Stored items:
/-! ## The cyclotomic extension `1 → ℤ_p(1) → ℤ_p(1) ⋊_χ G_ℚ → G_ℚ → 1` -/

/-- **FACT-LIST F-0250: [AbsTopI] Thm 2.6 (vi) AS TYPED holds at the cyclotomic extension
`1 → ℤ_p(1) → ℤ_p(1) ⋊_χ G_ℚ → G_ℚ → 1`** — the group-theoretic model of the geometrically pro-`p` AFG-type
extension of `X = 𝔾_m` over the NF `k = ℚ` ([AbsTopI] Def 2.1 (ii), construction data `(ℚ, 𝔾_m, 𝔾_m, {p})`,
up to the Kummer identification `π₁(𝔾_{m,ℚ̄})^{(p)} = ℤ_p(1)`, not constructed here), for every prime `p`.
Recorded as an existential over the tree's vocabulary, with NF base datum `(ℚ, i)`: there are an extension
`E`, an identification `i : G ≅ G_ℚ` and a continuous embedding `j : ℤ_p ↪ Π` with image `Δ` such that
(a) `Π` acts on `Δ = j(ℤ_p)` through the `p`-adic cyclotomic character of `G_ℚ` composed with the
augmentation ("`Δ = ℤ_p(1)`"); (b) `E` splits ([AbsAnab] §1.1), `Δ` is topologically finitely generated
([AbsTopI] Prop 2.2) and `Δ ≠ 1`; (c) the Tate-module hypothesis of `thm26vi_of_tfgNormalSubgroup_trivial`
("`T_l(A)/G = 0`": every `Π`-invariant continuous character `Δ → ℤ_l` is trivial, all primes `l`) HOLDS;
(d) `E.Thm26vi` HOLDS: every continuous `Π → ℤ_l` kills `Δ`, `Δ` is the maximal topologically finitely
generated closed normal subgroup of `Π`, and `Π` is not topologically finitely generated.
Inputs by name: `GaloisRep.cyclotomicCharacter ℚ p` and `GaloisRep.cyclotomicCharacter_rat_surjective`
(`χ` is onto `ℤ_p^×`, in particular non-trivial), `NFBase.thm26vi_of_invariantCharacters_trivial`
([AbsAnab] Thm 1.1.2 discharged in the tree), the generic semidirect-product topology lemmas
`SettingModel.Semidirect.*`. [cite: MochizukiAbsTopI2012, Thm 2.6 (vi) p.22] -/
theorem exists_cyclotomicModel_thm26vi (p : ℕ) [Fact p.Prime] :
    ∃ (E : FundamentalExtension.{0}) (i : E.gal ≃ₜ* Field.absoluteGaloisGroup ℚ)
      (j : Multiplicative ℤ_[p] →ₜ* E.arith),
      Function.Injective j ∧ j.toMonoidHom.range = E.geom ∧
      (∀ (g : E.arith) (a : ℤ_[p]), g * j (Multiplicative.ofAdd a) * g⁻¹ =
        j (Multiplicative.ofAdd
          (((GaloisRep.cyclotomicCharacter ℚ p (i (E.aug g)) : ℤ_[p]ˣ) : ℤ_[p]) * a))) ∧
      E.SplitsOverOpenSubgroup ∧ E.GeomTFG ∧ E.geom ≠ ⊥ ∧
      (∀ (l : ℕ) [Fact l.Prime] (ψ : E.geom →ₜ* Multiplicative ℤ_[l]),
        (∀ (g : E.arith) (d d' : E.geom), (d' : E.arith) = g * d * g⁻¹ → ψ d' = ψ d) →
          ∀ d, ψ d = 1) ∧
      E.Thm26vi := by
  classical
  let Z : Type := Multiplicative ℤ_[p]
  let Γ : Type := Field.absoluteGaloisGroup ℚ
  let χ : Γ →ₜ* ℤ_[p]ˣ := GaloisRep.cyclotomicCharacter ℚ p
  -- the action of `G_ℚ` on `ℤ_p(1)`: `σ ↦ (x ↦ χ(σ) • x)`
  let φ : Γ →* MulAut Z :=
    ((MulAutMultiplicative ℤ_[p]).symm.toMonoidHom.comp AddAut.mulLeft).comp χ.toMonoidHom
  have hφ : ∀ (σ : Γ) (x : Z),
      φ σ x = Multiplicative.ofAdd (((χ σ : ℤ_[p]ˣ) : ℤ_[p]) * Multiplicative.toAdd x) := fun _ _ => rfl
  -- the topology of `ℤ_p(1) ⋊_χ G_ℚ`: induced along `g ↦ (g.left, g.right)`
  letI τ : TopologicalSpace (Z ⋊[φ] Γ) :=
    TopologicalSpace.induced (fun g : Z ⋊[φ] Γ => (g.left, g.right)) inferInstance
  have hι : IsInducing fun g : Z ⋊[φ] Γ => (g.left, g.right) := ⟨rfl⟩
  have hact : Continuous fun q : Γ × Z => φ q.1 q.2 := by
    have heq : (fun q : Γ × Z => φ q.1 q.2) = fun q =>
        Multiplicative.ofAdd (((χ q.1 : ℤ_[p]ˣ) : ℤ_[p]) * Multiplicative.toAdd q.2) :=
      funext fun q => hφ q.1 q.2
    rw [heq]
    exact continuous_ofAdd.comp
      ((Units.continuous_val.comp ((map_continuous χ).comp continuous_fst)).mul
        (continuous_toAdd.comp continuous_snd))
  haveI : IsTopologicalGroup (Z ⋊[φ] Γ) := Semidirect.isTopologicalGroup_of_continuous_action hι hact
  haveI : CompactSpace (Z ⋊[φ] Γ) := Semidirect.compactSpace_of hι
  haveI : TotallyDisconnectedSpace (Z ⋊[φ] Γ) := Semidirect.totallyDisconnectedSpace_of hι
  -- the extension
  let E : FundamentalExtension.{0} :=
    { arith := ProfiniteGrp.of (Z ⋊[φ] Γ)
      gal := absoluteGaloisGrp ℚ
      aug := Semidirect.rightHomCont hι
      aug_surjective := SemidirectProduct.rightHom_surjective }
  let i : E.gal ≃ₜ* Γ := ContinuousMulEquiv.refl _
  let B : E.NFBase := { F := ℚ, galIso := i }
  let j : Z →ₜ* E.arith := ⟨SemidirectProduct.inl, Semidirect.continuous_inl hι⟩
  -- `Δ = ker(right) = inl(ℤ_p)`
  have hmem_iff : ∀ g : E.arith, g ∈ E.geom ↔ (g : Z ⋊[φ] Γ).right = 1 := fun g => E.mem_geom
  have hrange : j.toMonoidHom.range = E.geom := by
    ext g
    rw [hmem_iff]
    constructor
    · rintro ⟨x, rfl⟩
      rfl
    · intro hg
      refine ⟨(g : Z ⋊[φ] Γ).left, ?_⟩
      change SemidirectProduct.inl _ = g
      conv_rhs => rw [← SemidirectProduct.inl_left_mul_inr_right (g : Z ⋊[φ] Γ)]
      rw [hg, map_one, mul_one]
  have hinj : Function.Injective j := SemidirectProduct.inl_injective
  -- conjugation inside `ℤ_p ⋊_φ G_ℚ`: `(n,σ) · x · (n,σ)⁻¹ = φ σ x` (`ℤ_p` is commutative)
  have key : ∀ (n x : Z) (σ : Γ),
      (SemidirectProduct.inl n * SemidirectProduct.inr σ : Z ⋊[φ] Γ) * SemidirectProduct.inl x *
        (SemidirectProduct.inl n * SemidirectProduct.inr σ)⁻¹ = SemidirectProduct.inl (φ σ x) := by
    intro n x σ
    calc (SemidirectProduct.inl n * SemidirectProduct.inr σ : Z ⋊[φ] Γ) * SemidirectProduct.inl x *
          (SemidirectProduct.inl n * SemidirectProduct.inr σ)⁻¹
        = SemidirectProduct.inl n *
            (SemidirectProduct.inr σ * SemidirectProduct.inl x * SemidirectProduct.inr σ⁻¹) *
            (SemidirectProduct.inl n)⁻¹ := by
          rw [map_inv, mul_inv_rev]
          simp only [mul_assoc]
      _ = SemidirectProduct.inl (n * φ σ x * n⁻¹) := by
          rw [← SemidirectProduct.inl_aut, map_mul, map_mul, map_inv]
      _ = SemidirectProduct.inl (φ σ x) := by rw [mul_comm n, mul_inv_cancel_right]
  -- (a) `Π` acts on `Δ` through `χ ∘ aug`
  have hconj : ∀ (g : E.arith) (a : ℤ_[p]), g * j (Multiplicative.ofAdd a) * g⁻¹ =
      j (Multiplicative.ofAdd (((GaloisRep.cyclotomicCharacter ℚ p (i (E.aug g)) : ℤ_[p]ˣ) : ℤ_[p]) * a)) := by
    intro g a
    change (g : Z ⋊[φ] Γ) * SemidirectProduct.inl (Multiplicative.ofAdd a) * g⁻¹ =
      SemidirectProduct.inl (Multiplicative.ofAdd (((χ (g : Z ⋊[φ] Γ).right : ℤ_[p]ˣ) : ℤ_[p]) * a))
    have h1 : (SemidirectProduct.inl
        (Multiplicative.ofAdd (((χ (g : Z ⋊[φ] Γ).right : ℤ_[p]ˣ) : ℤ_[p]) * a)) : Z ⋊[φ] Γ) =
        SemidirectProduct.inl (φ (g : Z ⋊[φ] Γ).right (Multiplicative.ofAdd a)) := by
      rw [hφ]
      rfl
    rw [h1, ← key (g : Z ⋊[φ] Γ).left (Multiplicative.ofAdd a) (g : Z ⋊[φ] Γ).right,
      SemidirectProduct.inl_left_mul_inr_right]
  -- (b) the extension splits: `σ ↦ (0, σ)` is a continuous section over all of `G_ℚ`
  have hsplit : E.SplitsOverOpenSubgroup := by
    refine ⟨⊤, (⟨SemidirectProduct.inr, Semidirect.continuous_inr hι⟩ : Γ →ₜ* (Z ⋊[φ] Γ)).comp
      ⟨(⊤ : Subgroup Γ).subtype, continuous_subtype_val⟩, ?_, fun u => rfl⟩
    rw [Subgroup.coe_top]
    exact isOpen_univ
  -- `Δ ≅ ℤ_p` is topologically finitely generated ([AbsTopI] Prop 2.2 at the model)
  have htfg : E.GeomTFG := by
    let jΔ : Z →ₜ* E.geom :=
      ⟨(SemidirectProduct.inl : Z →* Z ⋊[φ] Γ).codRestrict E.geom (fun z => (hmem_iff _).mpr rfl),
        (Semidirect.continuous_inl hι).subtype_mk _⟩
    have hjΔ : Function.Surjective jΔ := by
      rintro ⟨g, hg⟩
      refine ⟨(g : Z ⋊[φ] Γ).left, Subtype.ext ?_⟩
      change SemidirectProduct.inl _ = g
      conv_rhs => rw [← SemidirectProduct.inl_left_mul_inr_right (g : Z ⋊[φ] Γ)]
      rw [(hmem_iff g).mp hg, map_one, mul_one]
    exact (isTopologicallyFinitelyGenerated_multiplicative_padicInt p).of_surjective jΔ hjΔ
  -- `Δ ≠ 1`
  have hne : E.geom ≠ ⊥ := by
    intro h
    have h1 : j (Multiplicative.ofAdd (1 : ℤ_[p])) ∈ E.geom := hrange ▸ ⟨_, rfl⟩
    rw [h, Subgroup.mem_bot] at h1
    have h2 : Multiplicative.ofAdd (1 : ℤ_[p]) = 1 := hinj (by rw [h1, map_one])
    exact one_ne_zero (ofAdd_eq_one.mp h2)
  -- `χ` is non-trivial: some `σ₀ ∈ G_ℚ` acts on `ℤ_p(1)` as `-1` (the tree's surjectivity of `χ_p` on `G_ℚ`)
  obtain ⟨σ₀, hσ₀⟩ := GaloisRep.cyclotomicCharacter_rat_surjective p (-1)
  -- (c) the Tate-module hypothesis `hT` ("`T_l(A)/G = 0`") HOLDS at the model, for every prime `l`
  have hT : ∀ (l : ℕ) [Fact l.Prime] (ψ : E.geom →ₜ* Multiplicative ℤ_[l]),
      (∀ (g : E.arith) (d d' : E.geom), (d' : E.arith) = g * d * g⁻¹ → ψ d' = ψ d) →
        ∀ d, ψ d = 1 := by
    intro l _ ψ hψ d
    refine E.invariantCharacters_trivial_of_conj_eq_mul j.toMonoidHom hrange
      (SemidirectProduct.inr σ₀ : Z ⋊[φ] Γ) (-1) ?_ ?_ l ψ hψ d
    · intro h
      have h2 : (2 : ℤ_[p]) = 0 := by linear_combination -h
      exact two_ne_zero h2
    · intro a
      have h := hconj (SemidirectProduct.inr σ₀ : Z ⋊[φ] Γ) a
      have hr : i (E.aug (SemidirectProduct.inr σ₀ : Z ⋊[φ] Γ)) = σ₀ := rfl
      rw [hr] at h
      change (SemidirectProduct.inr σ₀ : Z ⋊[φ] Γ) * j (Multiplicative.ofAdd a) * _ =
        j (Multiplicative.ofAdd ((-1) * a))
      rw [h, hσ₀, Units.val_neg, Units.val_one]
  refine ⟨E, i, j, hinj, hrange, hconj, hsplit, htfg, hne, hT, ?_⟩
  -- (d) Thm 2.6 (vi) AS TYPED, via the in-tree conditional form ([AbsAnab] Thm 1.1.2 discharged there)
  exact NFBase.thm26vi_of_invariantCharacters_trivial B htfg hT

• _TO DO_
Tally the lines in the records that contain "every", then give only the tally.

• _ANSWER FOR THIS EXERCISE_
4